*** Opening of Data ***

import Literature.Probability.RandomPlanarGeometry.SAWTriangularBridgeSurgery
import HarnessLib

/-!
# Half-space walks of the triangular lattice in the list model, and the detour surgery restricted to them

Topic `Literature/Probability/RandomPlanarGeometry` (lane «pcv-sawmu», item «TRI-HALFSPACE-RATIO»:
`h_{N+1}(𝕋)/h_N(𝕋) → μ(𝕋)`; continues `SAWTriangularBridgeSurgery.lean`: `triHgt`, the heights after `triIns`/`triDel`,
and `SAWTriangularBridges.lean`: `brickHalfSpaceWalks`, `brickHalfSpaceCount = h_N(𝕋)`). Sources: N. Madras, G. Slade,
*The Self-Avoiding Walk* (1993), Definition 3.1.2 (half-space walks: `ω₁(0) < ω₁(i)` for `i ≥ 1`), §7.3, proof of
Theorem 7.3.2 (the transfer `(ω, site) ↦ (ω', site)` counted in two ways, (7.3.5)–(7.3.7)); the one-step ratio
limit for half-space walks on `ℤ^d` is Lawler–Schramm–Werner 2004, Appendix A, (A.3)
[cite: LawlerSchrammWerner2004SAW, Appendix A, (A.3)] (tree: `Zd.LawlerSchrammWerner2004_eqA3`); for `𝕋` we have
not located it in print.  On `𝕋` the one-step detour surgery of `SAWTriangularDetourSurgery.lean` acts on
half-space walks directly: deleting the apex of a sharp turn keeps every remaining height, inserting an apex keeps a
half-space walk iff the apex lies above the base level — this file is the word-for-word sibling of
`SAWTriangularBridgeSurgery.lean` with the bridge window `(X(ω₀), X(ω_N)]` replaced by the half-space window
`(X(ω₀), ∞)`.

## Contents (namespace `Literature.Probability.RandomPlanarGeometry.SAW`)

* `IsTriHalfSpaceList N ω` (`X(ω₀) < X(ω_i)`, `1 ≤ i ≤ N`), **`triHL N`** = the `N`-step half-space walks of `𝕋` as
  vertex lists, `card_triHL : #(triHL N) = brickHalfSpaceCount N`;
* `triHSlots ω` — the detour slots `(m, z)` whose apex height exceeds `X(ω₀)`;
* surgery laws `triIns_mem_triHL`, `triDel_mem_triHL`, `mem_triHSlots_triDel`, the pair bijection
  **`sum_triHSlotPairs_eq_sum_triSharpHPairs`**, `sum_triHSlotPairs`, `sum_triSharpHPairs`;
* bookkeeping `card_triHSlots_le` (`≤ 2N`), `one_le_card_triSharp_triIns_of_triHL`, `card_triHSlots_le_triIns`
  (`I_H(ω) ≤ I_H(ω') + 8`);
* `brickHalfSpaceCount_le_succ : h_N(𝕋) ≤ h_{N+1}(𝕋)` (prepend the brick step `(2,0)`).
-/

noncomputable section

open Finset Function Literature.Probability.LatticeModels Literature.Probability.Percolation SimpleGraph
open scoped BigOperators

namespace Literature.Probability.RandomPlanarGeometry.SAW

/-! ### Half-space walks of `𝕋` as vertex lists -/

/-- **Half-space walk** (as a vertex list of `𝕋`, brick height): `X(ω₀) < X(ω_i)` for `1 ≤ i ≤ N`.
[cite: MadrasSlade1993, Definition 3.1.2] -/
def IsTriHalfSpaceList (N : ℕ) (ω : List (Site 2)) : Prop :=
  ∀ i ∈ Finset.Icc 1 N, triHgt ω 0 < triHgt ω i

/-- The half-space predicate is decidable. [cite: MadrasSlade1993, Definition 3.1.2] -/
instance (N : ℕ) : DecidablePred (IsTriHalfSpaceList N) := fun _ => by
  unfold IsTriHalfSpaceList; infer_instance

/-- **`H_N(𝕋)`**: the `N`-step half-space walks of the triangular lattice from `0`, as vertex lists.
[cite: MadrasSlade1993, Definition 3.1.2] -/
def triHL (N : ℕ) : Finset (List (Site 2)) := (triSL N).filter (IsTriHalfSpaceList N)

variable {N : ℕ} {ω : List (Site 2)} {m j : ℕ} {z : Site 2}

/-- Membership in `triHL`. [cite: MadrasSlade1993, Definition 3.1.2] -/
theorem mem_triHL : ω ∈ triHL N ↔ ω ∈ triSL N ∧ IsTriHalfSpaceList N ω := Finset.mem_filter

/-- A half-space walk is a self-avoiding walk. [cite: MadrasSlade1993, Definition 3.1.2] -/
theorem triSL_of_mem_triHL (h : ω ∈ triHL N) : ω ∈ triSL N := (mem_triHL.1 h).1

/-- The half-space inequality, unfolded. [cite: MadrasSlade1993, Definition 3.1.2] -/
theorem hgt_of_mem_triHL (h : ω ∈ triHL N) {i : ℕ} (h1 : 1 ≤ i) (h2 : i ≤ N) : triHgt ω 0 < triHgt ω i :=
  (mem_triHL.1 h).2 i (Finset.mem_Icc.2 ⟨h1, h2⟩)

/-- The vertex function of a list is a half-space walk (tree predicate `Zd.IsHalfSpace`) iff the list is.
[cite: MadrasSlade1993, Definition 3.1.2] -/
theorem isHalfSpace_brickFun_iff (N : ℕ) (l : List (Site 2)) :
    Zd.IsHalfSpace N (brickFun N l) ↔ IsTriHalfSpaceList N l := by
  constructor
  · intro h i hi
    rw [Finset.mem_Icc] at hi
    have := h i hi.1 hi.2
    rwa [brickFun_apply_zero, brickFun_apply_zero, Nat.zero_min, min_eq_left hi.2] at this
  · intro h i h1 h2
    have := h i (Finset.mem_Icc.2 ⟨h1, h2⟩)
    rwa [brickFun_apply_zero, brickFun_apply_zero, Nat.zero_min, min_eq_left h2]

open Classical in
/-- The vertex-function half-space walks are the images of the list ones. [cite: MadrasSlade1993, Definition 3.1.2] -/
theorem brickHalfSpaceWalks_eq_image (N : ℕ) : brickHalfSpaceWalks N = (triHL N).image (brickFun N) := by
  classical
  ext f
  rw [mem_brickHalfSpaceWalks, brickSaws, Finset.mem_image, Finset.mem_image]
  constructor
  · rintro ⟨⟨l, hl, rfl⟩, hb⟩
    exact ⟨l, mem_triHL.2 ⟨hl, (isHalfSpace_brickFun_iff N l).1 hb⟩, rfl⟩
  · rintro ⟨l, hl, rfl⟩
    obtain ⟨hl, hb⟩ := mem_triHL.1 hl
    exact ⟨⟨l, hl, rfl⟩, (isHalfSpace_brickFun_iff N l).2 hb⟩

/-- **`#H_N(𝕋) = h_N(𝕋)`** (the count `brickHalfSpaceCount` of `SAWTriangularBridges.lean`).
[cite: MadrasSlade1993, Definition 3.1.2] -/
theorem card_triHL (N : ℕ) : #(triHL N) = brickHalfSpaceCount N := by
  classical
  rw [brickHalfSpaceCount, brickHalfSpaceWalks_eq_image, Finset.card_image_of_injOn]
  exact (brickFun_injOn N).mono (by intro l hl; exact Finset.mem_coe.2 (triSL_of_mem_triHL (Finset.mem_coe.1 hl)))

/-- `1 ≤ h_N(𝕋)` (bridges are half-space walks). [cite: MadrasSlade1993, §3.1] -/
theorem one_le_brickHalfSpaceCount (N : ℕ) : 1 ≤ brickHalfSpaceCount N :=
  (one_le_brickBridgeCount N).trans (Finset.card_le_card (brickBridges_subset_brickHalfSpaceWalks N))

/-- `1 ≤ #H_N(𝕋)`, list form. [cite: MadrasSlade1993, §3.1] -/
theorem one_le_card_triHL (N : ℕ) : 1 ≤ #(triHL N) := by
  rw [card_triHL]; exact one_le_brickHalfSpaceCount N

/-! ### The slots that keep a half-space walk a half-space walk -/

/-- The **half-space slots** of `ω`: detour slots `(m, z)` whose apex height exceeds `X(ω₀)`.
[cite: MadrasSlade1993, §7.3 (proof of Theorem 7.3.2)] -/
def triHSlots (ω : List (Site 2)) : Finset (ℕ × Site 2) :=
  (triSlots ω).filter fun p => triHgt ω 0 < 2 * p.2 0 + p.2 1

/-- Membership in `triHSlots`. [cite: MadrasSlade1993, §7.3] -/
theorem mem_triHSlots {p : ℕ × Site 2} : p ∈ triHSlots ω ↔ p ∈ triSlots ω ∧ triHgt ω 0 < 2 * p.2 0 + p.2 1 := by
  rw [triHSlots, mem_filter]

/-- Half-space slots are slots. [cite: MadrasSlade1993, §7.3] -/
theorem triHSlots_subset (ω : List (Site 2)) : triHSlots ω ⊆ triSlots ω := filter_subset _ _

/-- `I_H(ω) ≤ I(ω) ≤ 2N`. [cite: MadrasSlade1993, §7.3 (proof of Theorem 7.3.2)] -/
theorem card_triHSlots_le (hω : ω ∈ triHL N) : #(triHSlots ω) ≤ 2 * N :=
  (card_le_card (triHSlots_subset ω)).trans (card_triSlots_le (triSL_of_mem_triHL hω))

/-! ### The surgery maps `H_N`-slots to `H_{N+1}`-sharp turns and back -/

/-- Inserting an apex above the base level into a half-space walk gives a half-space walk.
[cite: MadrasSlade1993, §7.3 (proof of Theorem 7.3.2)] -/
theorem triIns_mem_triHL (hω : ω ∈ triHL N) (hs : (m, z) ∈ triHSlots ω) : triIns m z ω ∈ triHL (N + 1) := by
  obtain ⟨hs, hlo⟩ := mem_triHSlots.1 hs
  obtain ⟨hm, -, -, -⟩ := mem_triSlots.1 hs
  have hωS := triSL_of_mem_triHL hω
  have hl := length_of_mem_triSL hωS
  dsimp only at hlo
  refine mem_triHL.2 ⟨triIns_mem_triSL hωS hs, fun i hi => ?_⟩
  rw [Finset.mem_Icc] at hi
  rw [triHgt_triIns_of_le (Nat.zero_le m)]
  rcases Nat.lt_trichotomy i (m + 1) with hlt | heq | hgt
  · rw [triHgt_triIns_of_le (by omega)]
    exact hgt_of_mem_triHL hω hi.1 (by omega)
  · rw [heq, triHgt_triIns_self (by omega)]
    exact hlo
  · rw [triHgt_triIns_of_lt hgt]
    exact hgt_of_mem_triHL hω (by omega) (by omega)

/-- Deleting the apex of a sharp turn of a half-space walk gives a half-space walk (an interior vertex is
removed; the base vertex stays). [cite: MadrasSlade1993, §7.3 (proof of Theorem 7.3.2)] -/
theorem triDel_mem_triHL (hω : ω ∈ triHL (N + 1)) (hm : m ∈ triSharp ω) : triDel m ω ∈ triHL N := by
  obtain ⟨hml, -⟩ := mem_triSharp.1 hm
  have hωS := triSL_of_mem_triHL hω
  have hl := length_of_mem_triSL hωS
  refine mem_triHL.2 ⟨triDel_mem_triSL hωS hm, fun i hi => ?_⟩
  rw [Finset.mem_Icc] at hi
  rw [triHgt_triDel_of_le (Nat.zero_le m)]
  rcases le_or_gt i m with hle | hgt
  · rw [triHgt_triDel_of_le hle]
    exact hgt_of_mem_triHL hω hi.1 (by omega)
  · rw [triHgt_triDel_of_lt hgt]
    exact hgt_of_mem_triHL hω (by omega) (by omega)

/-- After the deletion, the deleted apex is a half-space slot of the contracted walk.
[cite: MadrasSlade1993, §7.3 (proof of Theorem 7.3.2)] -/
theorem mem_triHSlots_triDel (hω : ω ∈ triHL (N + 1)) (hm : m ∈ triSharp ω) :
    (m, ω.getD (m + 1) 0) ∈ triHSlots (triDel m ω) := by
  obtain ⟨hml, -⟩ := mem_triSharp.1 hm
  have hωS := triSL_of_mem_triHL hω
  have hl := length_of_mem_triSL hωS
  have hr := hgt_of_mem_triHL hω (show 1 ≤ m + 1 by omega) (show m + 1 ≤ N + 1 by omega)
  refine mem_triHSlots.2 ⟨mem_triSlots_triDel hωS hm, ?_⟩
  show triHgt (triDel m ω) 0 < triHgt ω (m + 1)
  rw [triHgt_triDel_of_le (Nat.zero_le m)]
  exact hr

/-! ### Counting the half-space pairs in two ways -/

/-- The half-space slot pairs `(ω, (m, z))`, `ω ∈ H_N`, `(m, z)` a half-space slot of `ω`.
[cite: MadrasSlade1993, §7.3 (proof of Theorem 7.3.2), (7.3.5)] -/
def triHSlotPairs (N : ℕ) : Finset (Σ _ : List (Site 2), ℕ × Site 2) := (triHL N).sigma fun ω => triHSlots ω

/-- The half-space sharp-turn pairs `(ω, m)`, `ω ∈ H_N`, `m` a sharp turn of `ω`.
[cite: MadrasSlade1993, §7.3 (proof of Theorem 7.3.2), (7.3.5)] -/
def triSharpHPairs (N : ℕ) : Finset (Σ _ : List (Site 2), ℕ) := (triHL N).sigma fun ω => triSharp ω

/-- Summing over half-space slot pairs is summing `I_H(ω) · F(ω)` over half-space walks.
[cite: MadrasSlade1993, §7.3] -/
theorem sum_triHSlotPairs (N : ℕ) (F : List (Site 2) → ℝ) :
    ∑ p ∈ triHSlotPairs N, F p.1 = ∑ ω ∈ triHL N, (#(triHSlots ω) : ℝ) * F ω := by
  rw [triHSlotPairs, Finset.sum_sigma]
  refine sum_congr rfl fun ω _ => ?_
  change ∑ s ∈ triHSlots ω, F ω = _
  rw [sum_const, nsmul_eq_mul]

*** Close of Data ***
*** Opening of Data ***

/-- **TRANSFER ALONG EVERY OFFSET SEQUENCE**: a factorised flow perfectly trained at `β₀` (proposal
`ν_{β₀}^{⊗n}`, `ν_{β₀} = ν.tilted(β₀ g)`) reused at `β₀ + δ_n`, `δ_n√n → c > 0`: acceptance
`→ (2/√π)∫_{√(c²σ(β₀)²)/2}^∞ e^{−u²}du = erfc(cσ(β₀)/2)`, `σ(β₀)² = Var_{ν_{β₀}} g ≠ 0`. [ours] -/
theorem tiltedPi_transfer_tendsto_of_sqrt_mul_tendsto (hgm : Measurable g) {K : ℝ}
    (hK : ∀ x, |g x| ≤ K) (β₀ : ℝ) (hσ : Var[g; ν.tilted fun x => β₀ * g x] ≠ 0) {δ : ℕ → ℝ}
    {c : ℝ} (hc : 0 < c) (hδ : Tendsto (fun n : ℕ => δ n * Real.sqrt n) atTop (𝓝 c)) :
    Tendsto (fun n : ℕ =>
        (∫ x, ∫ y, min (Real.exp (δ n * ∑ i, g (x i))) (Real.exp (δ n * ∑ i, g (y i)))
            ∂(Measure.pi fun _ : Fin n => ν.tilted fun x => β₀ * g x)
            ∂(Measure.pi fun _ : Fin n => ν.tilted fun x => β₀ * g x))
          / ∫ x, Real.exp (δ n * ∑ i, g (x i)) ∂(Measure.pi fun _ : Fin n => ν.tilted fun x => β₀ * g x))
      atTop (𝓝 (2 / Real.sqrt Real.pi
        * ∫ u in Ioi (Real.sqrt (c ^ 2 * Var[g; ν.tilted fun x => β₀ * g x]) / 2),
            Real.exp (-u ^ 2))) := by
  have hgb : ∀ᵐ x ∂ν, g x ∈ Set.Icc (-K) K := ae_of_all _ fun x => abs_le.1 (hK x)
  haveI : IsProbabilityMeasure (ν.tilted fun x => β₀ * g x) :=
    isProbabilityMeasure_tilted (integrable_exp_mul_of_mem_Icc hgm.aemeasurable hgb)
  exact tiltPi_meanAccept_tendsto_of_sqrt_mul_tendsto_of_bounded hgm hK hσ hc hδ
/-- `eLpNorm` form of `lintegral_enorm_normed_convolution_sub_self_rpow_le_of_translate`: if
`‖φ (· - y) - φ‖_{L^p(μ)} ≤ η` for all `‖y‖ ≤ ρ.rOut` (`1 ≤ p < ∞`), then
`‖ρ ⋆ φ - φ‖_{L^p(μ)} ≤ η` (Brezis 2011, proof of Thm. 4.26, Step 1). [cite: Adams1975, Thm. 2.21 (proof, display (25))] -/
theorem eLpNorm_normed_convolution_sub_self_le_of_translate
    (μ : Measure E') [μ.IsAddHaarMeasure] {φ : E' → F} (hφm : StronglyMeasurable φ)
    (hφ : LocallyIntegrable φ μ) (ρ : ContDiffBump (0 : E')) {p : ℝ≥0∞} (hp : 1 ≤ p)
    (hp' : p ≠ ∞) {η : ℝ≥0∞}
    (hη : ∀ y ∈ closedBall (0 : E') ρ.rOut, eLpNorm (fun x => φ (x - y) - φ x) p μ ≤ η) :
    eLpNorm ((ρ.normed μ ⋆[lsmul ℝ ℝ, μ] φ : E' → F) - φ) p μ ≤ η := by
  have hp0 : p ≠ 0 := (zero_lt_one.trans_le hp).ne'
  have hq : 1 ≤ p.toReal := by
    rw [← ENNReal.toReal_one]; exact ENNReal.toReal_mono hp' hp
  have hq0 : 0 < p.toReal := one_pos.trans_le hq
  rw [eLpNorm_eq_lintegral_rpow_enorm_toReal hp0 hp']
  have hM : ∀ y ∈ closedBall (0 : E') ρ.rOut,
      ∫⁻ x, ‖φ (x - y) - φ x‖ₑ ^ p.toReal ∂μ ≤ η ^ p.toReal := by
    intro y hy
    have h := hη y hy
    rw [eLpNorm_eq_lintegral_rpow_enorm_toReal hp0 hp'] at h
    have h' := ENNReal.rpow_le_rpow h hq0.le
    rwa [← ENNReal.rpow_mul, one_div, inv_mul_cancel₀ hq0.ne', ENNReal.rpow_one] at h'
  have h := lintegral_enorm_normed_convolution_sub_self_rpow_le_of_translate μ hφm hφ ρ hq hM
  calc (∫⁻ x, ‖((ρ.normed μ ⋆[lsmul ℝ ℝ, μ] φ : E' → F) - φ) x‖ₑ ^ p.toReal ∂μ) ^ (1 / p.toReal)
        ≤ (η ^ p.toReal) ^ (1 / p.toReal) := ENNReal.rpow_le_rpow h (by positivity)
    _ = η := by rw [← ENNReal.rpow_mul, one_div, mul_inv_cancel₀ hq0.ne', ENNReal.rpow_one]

*** Close of Data ***

* **Work instruction**:
Over the whole listing above, how many lines contain the string "this"? The answer is that number alone.

* **Written solution**:
2